To do: Restate word for word the lines of the records below, starting at the line that contains "calc a = ENNReal.ofReal" and ending at the line that contains "state of the hard-sphere gas", with both of those lines included and nothing else.

★ ★ ★

import Summits.AtomisticToContinuum.HydrodynamicLimit.Theorems.MourreKoopmanChargesStressStrongMixingStaticClusteringPinning
import Summits.AtomisticToContinuum.HydrodynamicLimit.Theorems.MourreKoopmanChargesStressStrongMixingGibbsMoments
import Literature.MathematicalPhysics.StatisticalMechanics.LowActivityHardSphereGibbsUniqueness
import HarnessLib

/-!
# `StressStrongMixing` · line `birth`, stub F3static `stub_staticClustering`, part 1b:
# exponential `φ`-mixing of the dilute hard-sphere DLR state (covariance bound from boundary-condition pinning)

Support file for the crux item stmt-AtomisticToContinuum-9584 (`StressStrongMixing`, route `MourreKoopmanCharges` of
`AtomisticToContinuum/HydrodynamicLimit`), line `birth`, registered stub `stub_staticClustering` (F3static).

For a Gibbs state `μ` of the hard-sphere gas (`IsHardSphereGibbs σ z β u μ`, `16 z σ³ < 1`), the specification
`γ_Λ(·|Y)` of the ball `Λ = B(0, R)` (`KiferCompactification.gibbsSpecMeasure`, a measurable kernel with
`μ ∘ γ_Λ = μ` on functions) agrees on hard-core boundary conditions with the Poisson-form specification `hsLocalSpec`,
whose dependence on the boundary condition on events local in `B(0, k)`, `k + (d + 2)σ ≤ R`, is at most
`φ = 2 ν(B_k × ℝ³) e^{ν(B_k × ℝ³)} (16 z σ³)^d` (the tree's uniform pinning `abs_hsLocalSpec_toReal_sub_le`,
Michelen–Perkins 2021 Thm 25 in DLR form; `gibbsSpecMeasure_setOf_lt_le_add`); observables measurable outside `Λ`
are frozen under `γ_Λ(·|Y)` (`lintegral_mul_comp_cylinder_gibbsSpecMeasure`, via `superposeIn`).  Feeding the
abstract lemma `abs_cov_le_of_pinning` (part 1a) gives `abs_cov_le_of_isHardSphereGibbs`: for `f` measurable,
bounded by `C` and local in `B(0, k)`, and `g ∈ L²(μ)` a measurable cylinder function of the complement of `B(0, R)`,

  `|Cov_μ(f, g)| ≤ 2 C φ ‖g‖_{L¹(μ)}`,

the exponential `φ`-mixing of the dilute hard-sphere gas between a ball and the complement of a larger ball
(Ruelle 1969 §4.4 at the level of correlation functions; Spohn 1991 Part I Condition 2.1).

References: D. Ruelle, *Statistical Mechanics* (1969), §4.2 Thm 4.2.3, §4.4; M. Michelen, W. Perkins,
arXiv:2109.01094, Thm 3, Thm 25; H. Spohn, *Large Scale Dynamics of Interacting Particles* (1991), Part I
Condition 2.1.
-/

noncomputable section

open MeasureTheory ProbabilityTheory Filter Topology
open scoped ENNReal

namespace Summit.AtomisticToContinuum.HydrodynamicLimit.Theorems.MourreKoopmanChargesStressStrongMixing

open Literature.MathematicalPhysics.KineticTheory Literature.Analysis.FluidPDE
open Literature.Analysis.FunctionSpaces (PointConfig maxwellianBeta)
open Literature.MathematicalPhysics.StatisticalMechanics (hsLocalSpec_eq_gibbsSpec smul_prod_uniqueness_hypotheses)
open Literature.MathematicalPhysics.StatisticalMechanics.HardSphere (window)
open Summit.AtomisticToContinuum.HydrodynamicLimit.Theorems.KiferCompactification (gibbsSpecMeasure
  gibbsSpecMeasure_apply lintegral_eq_lintegral_gibbsSpecMeasure lintegral_gibbsSpecMeasure
  lintegral_gibbsWeightMeasure measurable_superposeIn_left gibbsSpecMeasure_univ_le_one)

/-! ### Hard-sphere part: the specification of a ball, outside observables, pinning, `φ`-mixing -/

section HardSphere

/-- **Outside observables are frozen under the specification**: if `g` is a cylinder function of the complement of
`Λ` (it does not see the particles thrown into `Λ`: `g (superposeIn Λ x Y) = g Y`), then for every measurable
`φ : ℝ → ℝ≥0∞` and `F ≥ 0`, `∫ F · φ(g) dγ_Λ(·|Y) = φ(g Y) ∫ F dγ_Λ(·|Y)`. [folklore] -/
theorem lintegral_mul_comp_cylinder_gibbsSpecMeasure (ε z β : ℝ) (u : V3) {Λ : Set V3} (hΛ : MeasurableSet Λ)
    {g : MarkedConfig → ℝ} (hgm : Measurable g)
    (hgcyl : ∀ (k : ℕ) (x : Fin k → V3 × V3) (Y : MarkedConfig), g (superposeIn Λ x Y) = g Y)
    {φ : ℝ → ℝ≥0∞} (hφ : Measurable φ) (Y : MarkedConfig) {F : MarkedConfig → ℝ≥0∞} (hF : Measurable F) :
    ∫⁻ X, F X * φ (g X) ∂(gibbsSpecMeasure ε z β u Λ Y) = (∫⁻ X, F X ∂(gibbsSpecMeasure ε z β u Λ Y)) * φ (g Y) := by
  rw [lintegral_gibbsSpecMeasure, lintegral_gibbsSpecMeasure,
    lintegral_gibbsWeightMeasure ε z β u hΛ Y (F := fun X => F X * φ (g X)) (hF.mul (hφ.comp hgm)),
    lintegral_gibbsWeightMeasure ε z β u hΛ Y hF, mul_assoc, ← ENNReal.tsum_mul_right]
  congr 1
  refine tsum_congr fun k => ?_
  rw [mul_assoc, ← lintegral_mul_const (φ (g Y))
    (show Measurable fun x : Fin k → V3 × V3 => F (superposeIn Λ x Y) from
      hF.comp (measurable_superposeIn_left hΛ k Y))]
  congr 1
  exact lintegral_congr fun x => by rw [hgcyl]

/-- **Uniform boundary-condition pinning for the series specification** (the tree's `abs_hsLocalSpec_toReal_sub_le`
transported through `hsLocalSpec = gibbsSpec` on hard-core boundary conditions): for `16 z σ³ < 1`, `Λ = B(0, R)`,
`k + (d + 2)σ ≤ R`, a measurable `f` local in `B(0, k)` (`f ∘ (·|_{B(0,k) × ℝ³}) = f`) and two hard-core boundary
conditions `η, η'`, every superlevel set satisfies
`γ_Λ(η){t < f} ≤ γ_Λ(η'){t < f} + 2 ν(B_k × ℝ³) e^{ν(B_k × ℝ³)} (16 z σ³)^d`, `ν = z · Leb ⊗ M_β(· - u)`.
[cite: MichelenPerkins2021, Thm 25 and §5.1] -/
theorem gibbsSpecMeasure_setOf_lt_le_add {σ z β : ℝ} (hσ : 0 < σ) (hz : 0 ≤ z) (hzσ : 16 * (z * σ ^ 3) < 1)
    (hβ : 0 < β) (u : V3) {k R : ℝ} {d : ℕ} (hR : k + (d + 2) * σ ≤ R)
    {f : MarkedConfig → ℝ} (hfm : Measurable f)
    (hfr : ∀ ω, f (PointConfig.restrict (window (Metric.ball (0 : V3) k)) ω) = f ω)
    {η η' : MarkedConfig} (hη : Literature.MathematicalPhysics.StatisticalMechanics.HardSphere.IsHardCore σ η)
    (hη' : Literature.MathematicalPhysics.StatisticalMechanics.HardSphere.IsHardCore σ η') (t : ℝ) :
    gibbsSpecMeasure σ z β u (Metric.ball 0 R) η {ω | t < f ω} ≤
      gibbsSpecMeasure σ z β u (Metric.ball 0 R) η' {ω | t < f ω} +
        ENNReal.ofReal (2 * ((Real.toNNReal z) • ((volume : Measure V3).prod ((volume : Measure V3).withDensity
            fun v => ENNReal.ofReal (maxwellianBeta β (v - u))))).real (window (Metric.ball (0 : V3) k)) *
          Real.exp (((Real.toNNReal z) • ((volume : Measure V3).prod ((volume : Measure V3).withDensity
            fun v => ENNReal.ofReal (maxwellianBeta β (v - u))))).real (window (Metric.ball (0 : V3) k))) *
          (2 * (8 * (z * σ ^ 3))) ^ d) := by
  haveI := Literature.MathematicalPhysics.StatisticalMechanics.isProbabilityMeasure_withDensity_maxwellianBeta hβ u
  set M : Measure V3 := (volume : Measure V3).withDensity fun v => ENNReal.ofReal (maxwellianBeta β (v - u)) with hM
  set ν : Measure (V3 × V3) := (Real.toNNReal z) • ((volume : Measure V3).prod M) with hν
  haveI : IsLocallyFiniteMeasure ν := by rw [hν]; infer_instance
  obtain ⟨h0, hm, hκ0, hκ, -, hfin⟩ := smul_prod_uniqueness_hypotheses hσ hz hzσ hβ u
  set Λ : Set V3 := Metric.ball 0 R with hΛdef
  have hΛ : MeasurableSet Λ := Metric.isOpen_ball.measurableSet
  have hb : Bornology.IsBounded Λ := Metric.isBounded_ball
  have hA' : MeasurableSet {ω : MarkedConfig | t < f ω} := measurableSet_lt measurable_const hfm
  have hwk : MeasurableSet (window (Metric.ball (0 : V3) k)) :=
    Literature.MathematicalPhysics.StatisticalMechanics.HardSphere.measurableSet_window Metric.isOpen_ball.measurableSet
  have hset : {ω : MarkedConfig | t < f ω} =
      PointConfig.restrict (window (Metric.ball (0 : V3) k)) ⁻¹' {ω : MarkedConfig | t < f ω} := by
    ext ω
    simp only [Set.mem_setOf_eq, Set.mem_preimage, hfr]
  have hA : MeasurableSet (PointConfig.restrict (window (Metric.ball (0 : V3) k)) ⁻¹' {ω : MarkedConfig | t < f ω}) :=
    hA'.preimage (PointConfig.measurable_restrict hwk)
  have hbridge : ∀ {ξ : MarkedConfig}, Literature.MathematicalPhysics.StatisticalMechanics.HardSphere.IsHardCore σ ξ →
      gibbsSpecMeasure σ z β u Λ ξ
          (PointConfig.restrict (window (Metric.ball (0 : V3) k)) ⁻¹' {ω : MarkedConfig | t < f ω}) =
        hsLocalSpec σ ν Λ ξ (PointConfig.restrict (window (Metric.ball (0 : V3) k)) ⁻¹' {ω : MarkedConfig | t < f ω}) :=
    fun hξ => by rw [gibbsSpecMeasure_apply σ z β u hΛ _ hA, hν, hM, hsLocalSpec_eq_gibbsSpec u hz hβ hΛ hb hξ hA]
  have hle1 : ∀ ξ : MarkedConfig, hsLocalSpec σ ν Λ ξ
      (PointConfig.restrict (window (Metric.ball (0 : V3) k)) ⁻¹' {ω : MarkedConfig | t < f ω}) ≠ ∞ := fun ξ =>
    ne_top_of_le_ne_top ENNReal.one_ne_top ((measure_mono (Set.subset_univ _)).trans
      (hsLocalSpec_apply_univ_le_one σ ν Λ ξ))
  have hpin := abs_hsLocalSpec_toReal_sub_le ν hσ h0 hm hκ0 hκ hR (hfin R) (hη.restrict _) (hη'.restrict _) hA'
  rw [hset, hbridge hη, hbridge hη']
  set a := hsLocalSpec σ ν Λ η (PointConfig.restrict (window (Metric.ball (0 : V3) k)) ⁻¹' {ω : MarkedConfig | t < f ω})
  set b := hsLocalSpec σ ν Λ η' (PointConfig.restrict (window (Metric.ball (0 : V3) k)) ⁻¹' {ω : MarkedConfig | t < f ω})
  have hab : a.toReal ≤ b.toReal + 2 * ν.real (window (Metric.ball (0 : V3) k)) *
      Real.exp (ν.real (window (Metric.ball (0 : V3) k))) * (2 * (8 * (z * σ ^ 3))) ^ d := by
    linarith [(abs_le.1 hpin).2]
  calc a = ENNReal.ofReal a.toReal := (ENNReal.ofReal_toReal (hle1 η)).symm
    _ ≤ ENNReal.ofReal (b.toReal + 2 * ν.real (window (Metric.ball (0 : V3) k)) *
          Real.exp (ν.real (window (Metric.ball (0 : V3) k))) * (2 * (8 * (z * σ ^ 3))) ^ d) :=
        ENNReal.ofReal_le_ofReal hab
    _ ≤ ENNReal.ofReal b.toReal + ENNReal.ofReal (2 * ν.real (window (Metric.ball (0 : V3) k)) *
          Real.exp (ν.real (window (Metric.ball (0 : V3) k))) * (2 * (8 * (z * σ ^ 3))) ^ d) :=
        ENNReal.ofReal_add_le
    _ = _ := by rw [ENNReal.ofReal_toReal (hle1 η')]

/-- **Exponential `φ`-mixing of the dilute hard-sphere DLR state.**  Let `μ` be a Gibbs state of the hard-sphere gas
of diameter `σ > 0`, activity `z ≥ 0` with `16 z σ³ < 1`, inverse temperature `β > 0`, drift `u`.  For a measurable
observable `f` bounded by `C` and local in the ball `B(0, k)`, and a square-integrable measurable cylinder observable
`g` of the complement of `B(0, R)`, `k + (d + 2)σ ≤ R`:
`|Cov_μ(f, g)| ≤ 2 C · (2 ν(B_k × ℝ³) e^{ν(B_k × ℝ³)} (16 z σ³)^d) · ‖g‖_{L¹(μ)}`, `ν = z · Leb ⊗ M_β(· - u)` —
uniform boundary-condition pinning of the specification of `B(0, R)` (Michelen–Perkins) and the DLR equations.
[cite: MichelenPerkins2021, Thm 3 and Thm 25] -/
theorem abs_cov_le_of_isHardSphereGibbs {σ z β : ℝ} (hσ : 0 < σ) (hz : 0 ≤ z) (hzσ : 16 * (z * σ ^ 3) < 1)
    (hβ : 0 < β) {u : V3} {μ : Measure MarkedConfig} (hG : IsHardSphereGibbs σ z β u μ)
    {k R : ℝ} {d : ℕ} (hR : k + (d + 2) * σ ≤ R)
    {f : MarkedConfig → ℝ} (hfm : Measurable f) {C : ℝ} (hC : 0 ≤ C) (hfC : ∀ ω, |f ω| ≤ C)
    (hfr : ∀ ω, f (PointConfig.restrict (window (Metric.ball (0 : V3) k)) ω) = f ω)
    {g : MarkedConfig → ℝ} (hgm : Measurable g) (hg2 : MemLp g 2 μ)
    (hgcyl : ∀ (n : ℕ) (x : Fin n → V3 × V3) (Y : MarkedConfig), g (superposeIn (Metric.ball (0 : V3) R) x Y) = g Y) :
    |cov[f, g; μ]| ≤ 2 * C *
      (2 * ((Real.toNNReal z) • ((volume : Measure V3).prod ((volume : Measure V3).withDensity
            fun v => ENNReal.ofReal (maxwellianBeta β (v - u))))).real (window (Metric.ball (0 : V3) k)) *
          Real.exp (((Real.toNNReal z) • ((volume : Measure V3).prod ((volume : Measure V3).withDensity
            fun v => ENNReal.ofReal (maxwellianBeta β (v - u))))).real (window (Metric.ball (0 : V3) k))) *
          (2 * (8 * (z * σ ^ 3))) ^ d) * ∫ ω, |g ω| ∂μ := by
  haveI := hG.1
  have hΛ : MeasurableSet (Metric.ball (0 : V3) R) := Metric.isOpen_ball.measurableSet
  have hb : Bornology.IsBounded (Metric.ball (0 : V3) R) := Metric.isBounded_ball
  set φ : ℝ := 2 * ((Real.toNNReal z) • ((volume : Measure V3).prod ((volume : Measure V3).withDensity
            fun v => ENNReal.ofReal (maxwellianBeta β (v - u))))).real (window (Metric.ball (0 : V3) k)) *
          Real.exp (((Real.toNNReal z) • ((volume : Measure V3).prod ((volume : Measure V3).withDensity
            fun v => ENNReal.ofReal (maxwellianBeta β (v - u))))).real (window (Metric.ball (0 : V3) k))) *
          (2 * (8 * (z * σ ^ 3))) ^ d with hφ
  have hφ0 : 0 ≤ φ := by
    rw [hφ]
    refine mul_nonneg (mul_nonneg (mul_nonneg zero_le_two measureReal_nonneg) (Real.exp_nonneg _)) ?_
    exact pow_nonneg (by positivity) d
  have key := abs_cov_le_of_pinning (μ := μ) (gibbsSpecMeasure σ z β u (Metric.ball (0 : V3) R))
    (fun F hF => lintegral_eq_lintegral_gibbsSpecMeasure hG hΛ hb hF.aemeasurable)
    (S := {η : MarkedConfig | Literature.MathematicalPhysics.StatisticalMechanics.HardSphere.IsHardCore σ η})
    hG.ae_isHardCore hfm hC hfC (e := ENNReal.ofReal φ) ENNReal.ofReal_ne_top
    (fun Y hY Y' hY' t => gibbsSpecMeasure_setOf_lt_le_add hσ hz hzσ hβ u hR hfm hfr hY hY' t) hgm hg2
    (fun ψ hψ Y F hF => lintegral_mul_comp_cylinder_gibbsSpecMeasure σ z β u hΛ hgm hgcyl hψ Y hF)
  rwa [ENNReal.toReal_ofReal hφ0] at key

/-- **Registered helper stub (part 1b of `stub_staticClustering`)**: the exponential `φ`-mixing covariance bound
`abs_cov_le_of_isHardSphereGibbs` of the dilute hard-sphere DLR state in closed form.
[cite: MichelenPerkins2021, Thm 3 and Thm 25] -/
theorem staticClustering_hardSphereMixing : ∀ (σ z β : ℝ), 0 < σ → 0 ≤ z → 16 * (z * σ ^ 3) < 1 → 0 < β → ∀ (u : V3) (μ : Measure MarkedConfig), IsHardSphereGibbs σ z β u μ → ∀ (k R : ℝ) (d : ℕ), k + (d + 2) * σ ≤ R → ∀ (f : MarkedConfig → ℝ), Measurable f → ∀ (C : ℝ), 0 ≤ C → (∀ ω, |f ω| ≤ C) → (∀ ω, f (PointConfig.restrict (Literature.MathematicalPhysics.StatisticalMechanics.HardSphere.window (Metric.ball (0 : V3) k)) ω) = f ω) → ∀ (g : MarkedConfig → ℝ), Measurable g → MemLp g 2 μ → (∀ (n : ℕ) (x : Fin n → V3 × V3) (Y : MarkedConfig), g (superposeIn (Metric.ball (0 : V3) R) x Y) = g Y) → |cov[f, g; μ]| ≤ 2 * C * (2 * ((Real.toNNReal z) • ((volume : Measure V3).prod ((volume : Measure V3).withDensity fun v => ENNReal.ofReal (Literature.Analysis.FunctionSpaces.maxwellianBeta β (v - u))))).real (Literature.MathematicalPhysics.StatisticalMechanics.HardSphere.window (Metric.ball (0 : V3) k)) * Real.exp (((Real.toNNReal z) • ((volume : Measure V3).prod ((volume : Measure V3).withDensity fun v => ENNReal.ofReal (Literature.Analysis.FunctionSpaces.maxwellianBeta β (v - u))))).real (Literature.MathematicalPhysics.StatisticalMechanics.HardSphere.window (Metric.ball (0 : V3) k))) * (2 * (8 * (z * σ ^ 3))) ^ d) * ∫ ω, |g ω| ∂μ :=
  fun _σ _z _β hσ hz hzσ hβ _u _μ hG _k _R _d hR _f hfm _C hC hfC hfr _g hgm hg2 hgcyl =>
    abs_cov_le_of_isHardSphereGibbs hσ hz hzσ hβ hG hR hfm hC hfC hfr hgm hg2 hgcyl

end HardSphere

end Summit.AtomisticToContinuum.HydrodynamicLimit.Theorems.MourreKoopmanChargesStressStrongMixing

end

★ ★ ★

Written solution:
  calc a = ENNReal.ofReal a.toReal := (ENNReal.ofReal_toReal (hle1 η)).symm
    _ ≤ ENNReal.ofReal (b.toReal + 2 * ν.real (window (Metric.ball (0 : V3) k)) *
          Real.exp (ν.real (window (Metric.ball (0 : V3) k))) * (2 * (8 * (z * σ ^ 3))) ^ d) :=
        ENNReal.ofReal_le_ofReal hab
    _ ≤ ENNReal.ofReal b.toReal + ENNReal.ofReal (2 * ν.real (window (Metric.ball (0 : V3) k)) *
          Real.exp (ν.real (window (Metric.ball (0 : V3) k))) * (2 * (8 * (z * σ ^ 3))) ^ d) :=
        ENNReal.ofReal_add_le
    _ = _ := by rw [ENNReal.ofReal_toReal (hle1 η')]

/-- **Exponential `φ`-mixing of the dilute hard-sphere DLR state.**  Let `μ` be a Gibbs state of the hard-sphere gas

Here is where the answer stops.